– А он и вправду говнюк, – подметила Элла с неподдельным азартом, где-то в подсознании дивясь такому бесцеремонно-теплому примечанию.
– Еще тот. Может, помочь или подсказать что-то? – кивнув на сумки, проговорил Гуес.
– Нет, не надо…
– Ну ладно, – ответил он, сужая промежуток со скрипом.
– Ой, стоп-стоп. Кажется, мне именно сюда.
Скрип замер. Элла быстро зашагала и, открыв ногой дверь нараспашку, что резко издала чудовищный рев, зашла внутрь, стиснув зубы.
– Очень любезно. Хоть бы сумки взял, а не стоял как вкопаный.
Гуес на это только развел руками.
– И дверцу бы смазать не помешало. Верещит, как калитка огородная.
– Эй, что за претензии? Ты вообще кто? Пришла и бубнит что-то, как старушка.
– Ах да, я – Элла, судя по всему, ваша новая соседка.
– О-о… Кажется, за неуплату в этой секции выселение грозит только мне. Позволь спросить, в какую именно комнату ты заселяешься?
– В 40, кажется.
Она указала ладонью на визави, как бы припоминая имя.
– Что? – сконфузился уес.
– У меня есть два варианта, как тебя называть: либо неистовый погонщик говнюков, либо стойкий безымянный швейцарик.
– Слушай, а наш с тобой знакомый тебя ничем не угостил случайно?
– Ничем, кроме посредственного баяна, безымянный швейцарик.
На мгновение все затихло. Затем Гуес сдержанно засмеялся, приложив ладонь ко лбу, а милое личико Элла сделалось по-ребячески дерзким.

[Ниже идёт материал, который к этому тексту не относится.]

import Summits.MatrixMultiplication.OmegaCensus.STPPSmallPatternKernelSearchStab
import Summits.MatrixMultiplication.OmegaCensus.STPPSmallPatternKernelProduct

/-!
# ω-census, `(2,1,1)^6` is infeasible in `ℤ/2 × ℤ/14` — kernel search (stabiliser normal form), part 33 of 38

HONEST FRAMING (pub-omega census; verbatim): lottery ticket; floor = certified bounds/negative ranges.
Census STRUCTURE bookkeeping of the STPP track (seat pub-omega-eng2 = ENG2, gen 34, on the kernel engine of seat pub-omega-stpp-3 gen 23
with the stabiliser normal form / global mask of `STPPSmallPatternKernelSearchStab.lean`; STRUCTURE row B5, the threshold column
`T1(H) = max {k : (2,1,1)^k ⊆ H}`, lower side of the `k = 6` ORDER LAW `(2,1,1)⁶ ⊆ G ↔ 30 ≤ |G|`), not progress on `ω`: small patterns
in small groups bound no exponent.

Chunks of the kernel mask search `STPP211Neg.search3 (prodGC 2 (zcode 14)) 6` (`decide +kernel`; ≈ 120 s of kernel time predicted); assembled in
`STPPSmallPatternNone211K6P2x14.lean`.  Chunk entries `(d, x1, x2, x3, xg)`: representative `d` of `A₀ = {0, d}`, exclusion masks of the first three levels, global
exclusion mask (`STPPSmallPatternKernelSearchStab.lean`).

References: H. Cohn, R. Kleinberg, B. Szegedy, C. Umans, FOCS 2005 (arXiv:math/0511460), Def. 5.1.  Record: pub-omega HOME
`pub-omega-eng2-g34/` (ENG2's C mirror `k211g.c` of the kernel tree with the level-1 and global exclusion masks — `k211c.c` of gen 33
validated to the translation count against stpp-3's `k211v3.py` — gives COMPLETE NONE on this cell with 93385009 mask translations over the
canonical first levels; planner `plan3.py`; farm calibration 67 µs per translation; not used by the proofs).
-/

set_option Elab.async false  -- several kernel pieces: elaborate sequentially (memory)

namespace Summit.MatrixMultiplication.OmegaCensus

namespace STPP211Neg

/-- Chunk list 79 of `ℤ/2 × ℤ/14`, `k = 6` (1369901 mask translations in the mirror ≈ 92 s predicted). -/
def P2_14k6.ch79 : List (ℕ × ℕ × ℕ × ℕ × ℕ) :=
  [(21, 268435453, 268435451, 268304385, 1)]

/-- Kernel search over chunk list 79 of `ℤ/2 × ℤ/14`, `k = 6`. -/
theorem P2_14k6.s79 : search3 (prodGC 2 (zcode 14)) 6 P2_14k6.ch79 = true := by
  decide +kernel

/-- Chunk list 80 of `ℤ/2 × ℤ/14`, `k = 6` (424911 mask translations in the mirror ≈ 28 s predicted). -/
def P2_14k6.ch80 : List (ℕ × ℕ × ℕ × ℕ × ℕ) :=
  [(21, 268435453, 268435451, 131071, 1)]

/-- Kernel search over chunk list 80 of `ℤ/2 × ℤ/14`, `k = 6`. -/
theorem P2_14k6.s80 : search3 (prodGC 2 (zcode 14)) 6 P2_14k6.ch80 = true := by
  decide +kernel

/-- The chunk lists of this part, concatenated. -/
def P2_14k6.part33 : List (ℕ × ℕ × ℕ × ℕ × ℕ) :=
  P2_14k6.ch79 ++ P2_14k6.ch80

/-- The kernel search over this part's chunks (assembled). -/
theorem P2_14k6.ps33 : search3 (prodGC 2 (zcode 14)) 6 P2_14k6.part33 = true := by
  simp only [P2_14k6.part33, search3_append, P2_14k6.s79, P2_14k6.s80, Bool.and_self]

end STPP211Neg

end Summit.MatrixMultiplication.OmegaCensus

– Баян, говоришь? О мой бог!
Гуес зачем-то взял руку Эллы.
– Что? – она всем телом подалась назад, словно вот-вот упадет.
– Давай сумку уже.
– Да не надо уже, спасибо, неистовый…
Гуес назвал свое имя и выхватил пакет у новой соседки.
– Итак, если не ко мне и не к Донаре Васильевне, значит, в потайную комнату. Говорят, последний житель, что существовал там, в один прекрасный день заперся изнутри и вскоре вышел в окно. Такие дела.
Элла фыркнла.
– Ты серьезно? – глянув искоса, спросила она. – Хочешь сказать, это комната самоубийцы?
– Вполне.
– Откуда ты это знаешь? Мне об этом не говорил квартиродатель.
– Еще бы он тебе сказал. Об этом повествуют страшилки и легенды этого общежития. Я тебя в большее посвящу: говорят, оно построено на кладбище. Ну, знаешь, как Петербург на костях или Беламорканал. Правда, в большей степени это выражение понимается буквально, что тоже, кстати, имеет место быть.
– Что за фетиш – увлекаться всякими небылицами и легендами? – спросила студентка филологического факультета. К тому времени они уже стояли у нужной комнаты.